L'écrivain Kateb Yacine, de méchante humeur, l'identifiera
un jour au général Massu.
A l'inverse, pendant la guerre d'Algérie, François Mauriac,
visant les "durs" de l'Algérie française et les croisés
de l'Occident chrétien, louera "saint Augustin, ce bougnoule".
Aujourd'hui, le génial auteur des Confessionsredevient,
dans les discours officiels, "l'Algérien" ou même "le
grand marabout (un saint) d'Hippone". S'agit-il d'un geste destiné
à la minuscule communauté chrétienne du pays, encore
sous le choc de l'assassinat, entre 1994 et 1996, de vingt prêtres
et religieux, dont les sept moines de Tibéhirine et Mgr Claverie,
évêque d'Oran ? L'Eglise d'Algérie et l'université
augustinienne de Rome ont été associées à ce
colloque sans précédent dans le pays natal d'Augustin.
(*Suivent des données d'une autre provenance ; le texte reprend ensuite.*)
import Literature.AnabelianGeometry.SemiGraphs.TemperedPersistentFixedSystem
import Literature.AnabelianGeometry.SemiGraphs.TemperedLevelTreesLocallyFinite
import HarnessLib

/-!
# [SemiAnbd] Thm 3.7 (iii), first sentence at a LOCALLY FINITE `𝒢`: PERSISTENT ⇔ VERTICIAL and the
# per-subgroup ESCAPE DICHOTOMY at the canonical tower `𝒢_{∞,j}` (binder-free, every subgroup)

Mochizuki, *Semi-graphs of anabelioids*, Publ. RIMS **42** (2006), §3, Theorem 3.7 (iii), author's
manuscript pp. 40–41 [cite: MochizukiSemiAnbd2006, Thm 3.7(iii) pp.40-41]: "any compact subgroup of
`π₁^temp(𝒢)` is contained in at least one verticial subgroup"; proof p. 41: "`H` fixes at least one vertex
of `𝒢_{∞,i}` … we may assume that there exists a compatible system of vertices of `𝒢_{∞,j}`, for `j ∈ J`,
each of which is fixed by `H`".

PROOF-ONLY file (cell abc-iut, layer L3, GAP row G-t6g3-2 «Thm 3.7 (iii) beyond finite `𝔾`»; seat
abc-iut-L3-t8 gen 6, row «PERSISTENT⇒VERTICIAL / ESCAPE-DICHOTOMY», brick 2; no definition).  The binders of
`TemperedPersistentFixedSystem.lean` are DISCHARGED at the level data of record
`verticialLevelData_temperedPiChart` of the constructed chart (the trees `𝒢_{∞,j} = 𝔾̃_j` of the canonical
tower of Prop. 3.6) for every countable LOCALLY FINITE `𝒢` satisfying the hypotheses of Thm 3.7:
(LE_C,w) = abc-iut-w6-d062's `localLevelEstranged_temperedPiChart` (`TemperedHbddOfLocallyFinite.lean`),
`hlocfin` = abc-iut-w6-d120's `hlocfin_verticialLevelData_temperedPiChart`
(`TemperedLevelTreesLocallyFinite.lean`), finite stars of base vertices = `finite_starNeighbours_of_isLocallyFinite`.
THEOREM OF RECORD for COMPACT `C ≠ 1` and for the global statements (`CompactInVerticialAt 𝒢` from
persistence; the dichotomy «(iii) AT `𝒢` or a nontrivial compact subgroup escapes horizontally»):
abc-iut-w6-d066's `TemperedCompactInVerticialAtOfPersistentLocFin.lean` (p451218; another route).  The
statements here are the PER-SUBGROUP forms for an ARBITRARY subgroup (no compactness):

* `exists_verticial_ge_of_persistent_temperedPiChart` — **PERSISTENT ⇒ VERTICIAL**: a subgroup
  `C ≤ π₁^temp(𝒢)` for which ONE vertex `u` of `𝔾` carries a `C`-fixed vertex of `𝒢_{∞,k}` at every
  level `k` lies in a verticial subgroup (hence is relatively compact);
  `le_verticial_iff_exists_persistent_temperedPiChart` — the characterisation of the subgroups of
  verticial subgroups;
* `le_verticial_or_forall_finite_escape_temperedPiChart` — **ESCAPE DICHOTOMY**: every subgroup
  `C ≤ π₁^temp(𝒢)` EITHER lies in a verticial subgroup OR, for every FINITE set `S` of vertices of `𝔾`,
  some level `𝒢_{∞,k}` carries no `C`-fixed vertex over `S` — the violators of the existence sentence are
  exactly the subgroups whose level-fixed loci «escape to infinity» (as along the ray of `𝒢_θ`,
  abc-iut-L3-d1, abc-iut-L3-d4; for compact `C` the escape runs along a RAY of `𝔾` by abc-iut-w6-d066's
  `exists_ray_of_horizontalEscape`).

Nothing here asserts the existence sentence for all compact subgroups of all locally finite `𝒢` (false at
`𝒢_θ`, `ThetaRayRefutation.lean`); nothing here bears on [IUTchIII] Cor. 3.12; typed ≠ proved elsewhere.
-/

namespace Literature.AnabelianGeometry.SemiGraphs

namespace ProfiniteSemiGraph

open CategoryTheory Topology

universe u

variable (𝒢 : ProfiniteSemiGraph.{u})

/-- At a locally finite `𝔾`, the closed star of a vertex `u` meets finitely many vertices: the abutments of
the branches of the finitely many edges at `u`. [cite: MochizukiSemiAnbd2006, §1 p.13] -/
theorem finite_starNeighbours_of_isLocallyFinite (hlf : 𝒢.graph.IsLocallyFinite) (u : 𝒢.graph.Vertex) :
    {w : 𝒢.graph.Vertex | ∃ b b' : 𝒢.graph.Branch, 𝒢.graph.edgeOf b = 𝒢.graph.edgeOf b' ∧
      𝒢.graph.abuts b = some u ∧ 𝒢.graph.abuts b' = some w}.Finite := by
  have hB : ∀ e : 𝒢.graph.Edge, {b' : 𝒢.graph.Branch | 𝒢.graph.edgeOf b' = e}.Finite := fun e => by
    obtain ⟨b₁, b₂, -, -, -, hall⟩ := 𝒢.graph.two_branches e
    exact ((Set.finite_singleton b₂).insert b₁).subset fun b hb => by
      rcases hall b hb with rfl | rfl
      · exact Set.mem_insert _ _
      · exact Set.mem_insert_of_mem _ rfl
  refine (((hlf.finite_edges u).biUnion fun e _ => (hB e).image fun b' => (𝒢.graph.abuts b').getD u)).subset
    ?_
  rintro w ⟨b, b', he, hb, hb'⟩
  refine Set.mem_biUnion (x := 𝒢.graph.edgeOf b) ⟨b, rfl, hb⟩ ⟨b', he.symm, ?_⟩
  simp [hb']

/-- **PERSISTENT ⇒ VERTICIAL at the canonical tower** ([SemiAnbd] Thm 3.7 (iii), first sentence, localised;
`𝒢` countable, locally finite, hypotheses of Thm 3.7): a subgroup `C` of the constructed `π₁^temp(𝒢)` — not
assumed compact — such that ONE vertex `u` of `𝔾` carries a `C`-fixed vertex of the tree `𝒢_{∞,k}` at EVERY
level `k` is contained in a verticial subgroup. [cite: MochizukiSemiAnbd2006, Thm 3.7(iii) pp.40-41] -/
theorem exists_verticial_ge_of_persistent_temperedPiChart (h37 : 𝒢.Thm37Hypotheses)
    (hlf : 𝒢.graph.IsLocallyFinite) (C : Subgroup (𝒢.temperedPiChart h37.toProp36Hypotheses).G)
    (u : 𝒢.graph.Vertex)
    (hpers : ∀ k : ℕ,
      ∃ y : ((verticialLevelData_temperedPiChart (h36 := h37.toProp36Hypotheses)).tree k).Vertex,
        ((verticialLevelData_temperedPiChart (h36 := h37.toProp36Hypotheses)).proj k).vertexMap y = u ∧
        ∀ g ∈ C, ((verticialLevelData_temperedPiChart (h36 := h37.toProp36Hypotheses)).act k g).hom.vertexMap y
          = y) :
    ∃ (v : 𝒢.graph.Vertex) (H : Subgroup (𝒢.temperedPiChart h37.toProp36Hypotheses).G),
      H ∈ verticialSubgroups (𝒢.temperedPiChart h37.toProp36Hypotheses) v ∧ C ≤ H := by
  by_cases hC : C = ⊥
  · subst hC
    obtain ⟨H, hH⟩ := verticialSubgroups_nonempty h37.isQuasiCoherent h37.isGaloisCountable
      (𝒢.temperedPiChart h37.toProp36Hypotheses) u
    exact ⟨u, H, hH, bot_le⟩
  · exact (verticialLevelData_temperedPiChart (h36 := h37.toProp36Hypotheses)).exists_verticial_ge_of_persistent
      C (fun w j => 𝒢.localLevelEstranged_temperedPiChart h37 hlf C hC w j)
      (𝒢.hlocfin_verticialLevelData_temperedPiChart h37.toProp36Hypotheses hlf) u
      (𝒢.finite_starNeighbours_of_isLocallyFinite hlf u) hpers

/-- **VERTICIAL ⟺ PERSISTENT at the canonical tower** (`𝒢` countable, locally finite, hypotheses of
Thm 3.7): a subgroup of the constructed `π₁^temp(𝒢)` lies in a verticial subgroup iff some vertex of `𝔾`
carries a fixed vertex of `𝒢_{∞,k}` at every level. [cite: MochizukiSemiAnbd2006, Thm 3.7(iii) pp.40-41] -/
theorem le_verticial_iff_exists_persistent_temperedPiChart (h37 : 𝒢.Thm37Hypotheses)
    (hlf : 𝒢.graph.IsLocallyFinite) (C : Subgroup (𝒢.temperedPiChart h37.toProp36Hypotheses).G) :
    (∃ (v : 𝒢.graph.Vertex) (H : Subgroup (𝒢.temperedPiChart h37.toProp36Hypotheses).G),
      H ∈ verticialSubgroups (𝒢.temperedPiChart h37.toProp36Hypotheses) v ∧ C ≤ H) ↔
    ∃ u : 𝒢.graph.Vertex, ∀ k : ℕ,
      ∃ y : ((verticialLevelData_temperedPiChart (h36 := h37.toProp36Hypotheses)).tree k).Vertex,
        ((verticialLevelData_temperedPiChart (h36 := h37.toProp36Hypotheses)).proj k).vertexMap y = u ∧
        ∀ g ∈ C, ((verticialLevelData_temperedPiChart (h36 := h37.toProp36Hypotheses)).act k g).hom.vertexMap y
          = y := by
  constructor
  · rintro ⟨v, H, hH, hCH⟩
    exact (verticialLevelData_temperedPiChart (h36 := h37.toProp36Hypotheses)).exists_persistent_of_le_verticial
      C hH hCH
  · rintro ⟨u, hpers⟩
    exact 𝒢.exists_verticial_ge_of_persistent_temperedPiChart h37 hlf C u hpers

/-- **ESCAPE DICHOTOMY at the canonical tower** ([SemiAnbd] Thm 3.7 (iii) p. 41; `𝒢` countable, locally
finite, hypotheses of Thm 3.7): every subgroup `C` of the constructed `π₁^temp(𝒢)` EITHER lies in a verticial
subgroup OR its level-fixed loci leave every finite part of `𝔾` — for every FINITE set `S` of vertices of
`𝔾` some tree `𝒢_{∞,k}` carries no `C`-fixed vertex over `S`.  (At the countermodel `𝒢_θ` the escaping
compact subgroups realise the second branch along the ray.) [cite: MochizukiSemiAnbd2006, Thm 3.7(iii) pp.40-41] -/
theorem le_verticial_or_forall_finite_escape_temperedPiChart (h37 : 𝒢.Thm37Hypotheses)
    (hlf : 𝒢.graph.IsLocallyFinite) (C : Subgroup (𝒢.temperedPiChart h37.toProp36Hypotheses).G) :
    (∃ (v : 𝒢.graph.Vertex) (H : Subgroup (𝒢.temperedPiChart h37.toProp36Hypotheses).G),
      H ∈ verticialSubgroups (𝒢.temperedPiChart h37.toProp36Hypotheses) v ∧ C ≤ H) ∨
    ∀ S : Set 𝒢.graph.Vertex, S.Finite → ∃ k : ℕ,
      ∀ y : ((verticialLevelData_temperedPiChart (h36 := h37.toProp36Hypotheses)).tree k).Vertex,
        ((verticialLevelData_temperedPiChart (h36 := h37.toProp36Hypotheses)).proj k).vertexMap y ∈ S →
        ∃ g ∈ C, ((verticialLevelData_temperedPiChart (h36 := h37.toProp36Hypotheses)).act k g).hom.vertexMap y
          ≠ y := by
  by_cases h : ∃ (v : 𝒢.graph.Vertex) (H : Subgroup (𝒢.temperedPiChart h37.toProp36Hypotheses).G),
      H ∈ verticialSubgroups (𝒢.temperedPiChart h37.toProp36Hypotheses) v ∧ C ≤ H
  · exact Or.inl h
  refine Or.inr fun S hS => ?_
  by_cases hC : C = ⊥
  · subst hC
    obtain ⟨v⟩ := h37.hasVertex
    obtain ⟨H, hH⟩ := verticialSubgroups_nonempty h37.isQuasiCoherent h37.isGaloisCountable
      (𝒢.temperedPiChart h37.toProp36Hypotheses) v
    exact absurd ⟨v, H, hH, bot_le⟩ h
  exact (verticialLevelData_temperedPiChart (h36 := h37.toProp36Hypotheses)).exists_level_forall_not_fixed_of_forall_not_le
    C (fun w j => 𝒢.localLevelEstranged_temperedPiChart h37 hlf C hC w j)
    (𝒢.hlocfin_verticialLevelData_temperedPiChart h37.toProp36Hypotheses hlf)
    (𝒢.finite_starNeighbours_of_isLocallyFinite hlf) (fun v H hH hle => h ⟨v, H, hH, hle⟩) S hS

end ProfiniteSemiGraph

end Literature.AnabelianGeometry.SemiGraphs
Au
risque d'exaspérer un peu plus les milieux islamistes, l'Algérie
d'aujourd'hui veut se réapproprier son héritage. Après
avoir fait table rase, dans son enseignement, de l'histoire préislamique
du Maghreb, elle entend réhabiliter, un millénaire et demi
après sa mort, le grand philosophe chrétien. En août
1999, lors du meeting annuel à Rimini de l'association catholique
italienne Communione e Liberazione, le président Bouteflika avait
stupéfié la presse et les intellectuels algériens
par un discours dithyrambique : "Augustin traitait une question de droit
comme un avocat de Rome, une question d'exégèse comme un
docteur d'Alexandrie. Il argumentait comme un philosophe d'Athènes.
Il racontait une anecdote comme un bourgeois de Carthage..."
Africanité et universalité d'Augustin : tel est précisément
le thème du colloque qu'ouvrira le chef de l'Etat à Alger
et qui se poursuivra dans le village de naissance du philosophe, puis dans
la basilique et les ruines d'Hippone, que plus personne n'allait visiter.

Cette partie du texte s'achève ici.